*Provided data:*
import Summits.NavierStokesRegularity.NavierStokesRegularity.Theses.RellichScar
import Summits.NavierStokesRegularity.NavierStokesRegularity.Theorems.SymmetricScarExists.Negative.SpiralWorld
import Summits.NavierStokesRegularity.NavierStokesRegularity.Theorems.RellichScarSymmetricScarExistsDssNearOne
import Summits.NavierStokesRegularity.NavierStokesRegularity.Theorems.SqueezeCycleRecurrentLiouvilleNearIdentityRDSS

/-!
# Crux `SymmetricScarExists` (stmt-NavierStokesRegularity-11718), line `rdss-screw-split`: the SLOW-SCREW
# near-identity corner of child C (`RdssApexFatal`)

Helper file of the line lead (`--supports stmt-NavierStokesRegularity-11718`; theorems only, no definitions, no
named-fact hypotheses).  Child C of the screw split (`Theorems/RellichScarSymmetricScarExistsSplit.lean`) — no
singular apex Type-I profile is a.e. fixed on the slab by a screw-dilation `u ↦ R_θ D_c u ∘ R_{−θ}`, `c > 1` —
is the field's open Type-I RDSS Liouville wall (Bradshaw–Tsai 2017 OP 5.1; canonical bridge
`RdssSplit.WallBridge.rdssApexFatal_of_typeIDSSLiouvilleConjecture`).  Next to the two landed unconditional
corners `dssApexFatal_nearOne` (`θ = 0`, `c` near `1`; Chae–Wolf 2017 Thm 1.3) and
`rssApexFatal_smallOrLargePitch` (Pineau–Vicol 2026 Thm 1.4) this file lands a third one:

* `rdssApexFatal_slowScrew_nearOne` (registered auxiliary stub): for every rate constant `C` and every
  bound `M < ⊤` on `𝐈` there are `Λ > 1` and `α_ > 0` such that child C holds for all screws `(c, θ)` in the
  slow near-identity cone `1 < c < Λ`, `|θ| ≤ α_ log c` (Pineau–Vicol 2026 Thm 1.7(i)-type / Chae–Wolf 2017
  Thm 1.3 in the Albritton–Barker class).  It is the apex-class reading of the tree's LANDED
  `Theorems.stub_rlNearIdentityRDSSSlow` (crux RecurrentLiouville, stmt-NavierStokesRegularity-1589): a
  nonpositive constant kills the profile outright (`eq_zero_of_hasTypeIDecay_nonpos`); otherwise the apex
  bound gives the Type-I rate (`HasTypeIDecay.hasTypeITimeDecay`), and the screw identity
  `R_θ D_c u ∘ R_{−θ} = u` a.e. is conjugated by `R_{−θ}` (`conjZ_ae_eq_slab`, `conjZ_conjZ`, `conjZ_zero`)
  into `D_c u = R_{−θ} u ∘ R_θ` a.e., the hypothesis of `stub_rlNearIdentityRDSSSlow` at `(c, −θ)`.

References: B. Pineau, V. Vicol, arXiv:2607.09619 (2026), Thms 1.6–1.7, Conj. 1.1 [PineauVicol2026];
D. Chae, J. Wolf, arXiv:1610.09464, Thm 1.3 [ChaeWolf2017RemovingDSS]; Z. Bradshaw, T.-P. Tsai, Comm. PDE
42 (2017) = arXiv:1610.05680, §5 OP 5.1 [BradshawTsai2017CPDE]; D. Albritton, T. Barker, arXiv:1811.00502,
§2 [AlbrittonBarker2019].
-/

noncomputable section

open MeasureTheory Set Function Filter Topology TopologicalSpace Metric
open scoped NNReal ENNReal

namespace Summit.NavierStokesRegularity.NavierStokesRegularity.Theorems.SymmetricScarExists.RdssSplit.WallBridge

open Literature.Analysis.FluidPDE
open Summit.NavierStokesRegularity.NavierStokesRegularity.Theses.RellichScar
open Summit.NavierStokesRegularity.NavierStokesRegularity.Theorems.SymmetricScarExists.Negative
open Summit.NavierStokesRegularity.NavierStokesRegularity.Theorems.SymmetricScarExists.ScarWindow
open Summit.NavierStokesRegularity.NavierStokesRegularity.Theorems (stub_rlNearIdentityRDSSSlow)

set_option linter.dupNamespace false

/-- **The screw identity conjugated by `R_{−θ}`**: if `R_θ D_c u ∘ R_{−θ} = u` a.e. on the slab, then
`D_c u = R_{−θ} u ∘ R_θ` a.e. on the slab (apply the measure-preserving conjugation `conjZ (−θ)` to both sides;
`conjZ (−θ) ∘ conjZ θ = id`). [folklore] -/
theorem nsRescale_ae_eq_conjZ_neg_of_screw {u : ℝ → EuclideanSpace ℝ (Fin 3) → EuclideanSpace ℝ (Fin 3)} {c θ : ℝ}
    (h : uncurry (fun t x => rotZ θ (nsRescale c u t (rotZ (-θ) x)))
      =ᵐ[volume.restrict (Iio (0 : ℝ) ×ˢ (univ : Set (EuclideanSpace ℝ (Fin 3))))] uncurry u) :
    ∀ᵐ z ∂(volume.restrict (Iio (0 : ℝ) ×ˢ (univ : Set (EuclideanSpace ℝ (Fin 3))))),
      nsRescale c u z.1 z.2 = rotZ (-θ) (u z.1 (rotZ (-(-θ)) z.2)) := by
  have h' : uncurry (conjZ θ (nsRescale c u))
      =ᵐ[volume.restrict (Iio (0 : ℝ) ×ˢ (univ : Set (EuclideanSpace ℝ (Fin 3))))] uncurry u := h
  have h2 := conjZ_ae_eq_slab (-θ) h'
  rw [conjZ_conjZ, neg_add_cancel, conjZ_zero] at h2
  filter_upwards [h2] with z hz
  exact hz

/-- **No slowly precessing near-identity screw-invariant singular apex profile** (registered auxiliary stub
`rdssApexFatal_slowScrew_nearOne` of crux stmt-NavierStokesRegularity-11718, line rdss-screw-split; the
slow-screw near-identity corner of child C, Pineau–Vicol 2026 Thm 1.7(i)-type / Chae–Wolf 2017 Thm 1.3 in the
apex class, via the tree's `stub_rlNearIdentityRDSSSlow`).  For every `C` and every `M < ⊤` there are `Λ > 1`,
`α_ > 0` such that for `1 < c < Λ` and `|θ| ≤ α_ log c` no suitable weak solution on the slab with a weak
gradient, `𝐈 ≤ M` and the apex bound `‖u‖ ≤ C/(‖x‖ + √(−t))`, singular at the origin, satisfies
`R_θ (c u(c²t, c R_{−θ} x)) = u(t, x)` a.e. on the slab. [cite: PineauVicol2026, Theorem 1.7 (arXiv:2607.09619 p. 5)] -/
theorem rdssApexFatal_slowScrew_nearOne :
    ∀ (C : ℝ) (M : ℝ≥0∞), M < ⊤ → ∃ Λ αlow : ℝ, 1 < Λ ∧ 0 < αlow ∧ ∀ (c θ : ℝ), 1 < c → c < Λ → |θ| ≤ αlow * Real.log c → ∀ (u : ℝ → EuclideanSpace ℝ (Fin 3) → EuclideanSpace ℝ (Fin 3)) (p : ℝ → EuclideanSpace ℝ (Fin 3) → ℝ) (G : ℝ → EuclideanSpace ℝ (Fin 3) → EuclideanSpace ℝ (Fin 3) →L[ℝ] EuclideanSpace ℝ (Fin 3)), IsSuitableWeakSolutionOn (slab (EuclideanSpace ℝ (Fin 3)) (Iio 0) isOpen_Iio) 1 0 u p → HasWeakSpatialGradientOn (slab (EuclideanSpace ℝ (Fin 3)) (Iio 0) isOpen_Iio) u G → typeIBound (Iio (0 : ℝ) ×ˢ univ) u p G ≤ M → HasTypeIDecay C u → IsBackwardSingularPoint u 0 → uncurry (fun t x => rotZ θ (nsRescale c u t (rotZ (-θ) x))) =ᵐ[volume.restrict (Iio (0 : ℝ) ×ˢ univ)] uncurry u → False := by
  intro C M hM
  obtain ⟨Λ, αlow, hΛ, hα, H⟩ := stub_rlNearIdentityRDSSSlow C M hM
  refine ⟨Λ, αlow, hΛ, hα, fun c θ h1 h2 hθ u p G hsw hwg hI hdec hsing hrdss => ?_⟩
  rcases le_or_gt C 0 with hC0 | hC
  · -- a nonpositive constant: the field vanishes on the slab
    refine not_isBackwardSingularPoint_of_ae_zero_slab (u := u) ?_ hsing
    filter_upwards [ae_restrict_mem (measurableSet_Iio.prod MeasurableSet.univ)] with w hw
    exact eq_zero_of_hasTypeIDecay_nonpos hC0 hdec hw.1 w.2
  · have hθ' : |(-θ)| ≤ αlow * Real.log c := by rwa [abs_neg]
    exact H c (-θ) h1 h2 hθ' u p G hsw hwg hI (hdec.hasTypeITimeDecay hC.le)
      (nsRescale_ae_eq_conjZ_neg_of_screw hrdss) hsing

end Summit.NavierStokesRegularity.NavierStokesRegularity.Theorems.SymmetricScarExists.RdssSplit.WallBridge

end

*What you need to do:*
Transcribe each line of the data above, unaltered, from the one where "is the field's" appears to the one where "auxiliary stub): for" appears, inclusive of both.

*Exercise solution:*
is the field's open Type-I RDSS Liouville wall (Bradshaw–Tsai 2017 OP 5.1; canonical bridge
`RdssSplit.WallBridge.rdssApexFatal_of_typeIDSSLiouvilleConjecture`).  Next to the two landed unconditional
corners `dssApexFatal_nearOne` (`θ = 0`, `c` near `1`; Chae–Wolf 2017 Thm 1.3) and
`rssApexFatal_smallOrLargePitch` (Pineau–Vicol 2026 Thm 1.4) this file lands a third one:

* `rdssApexFatal_slowScrew_nearOne` (registered auxiliary stub): for every rate constant `C` and every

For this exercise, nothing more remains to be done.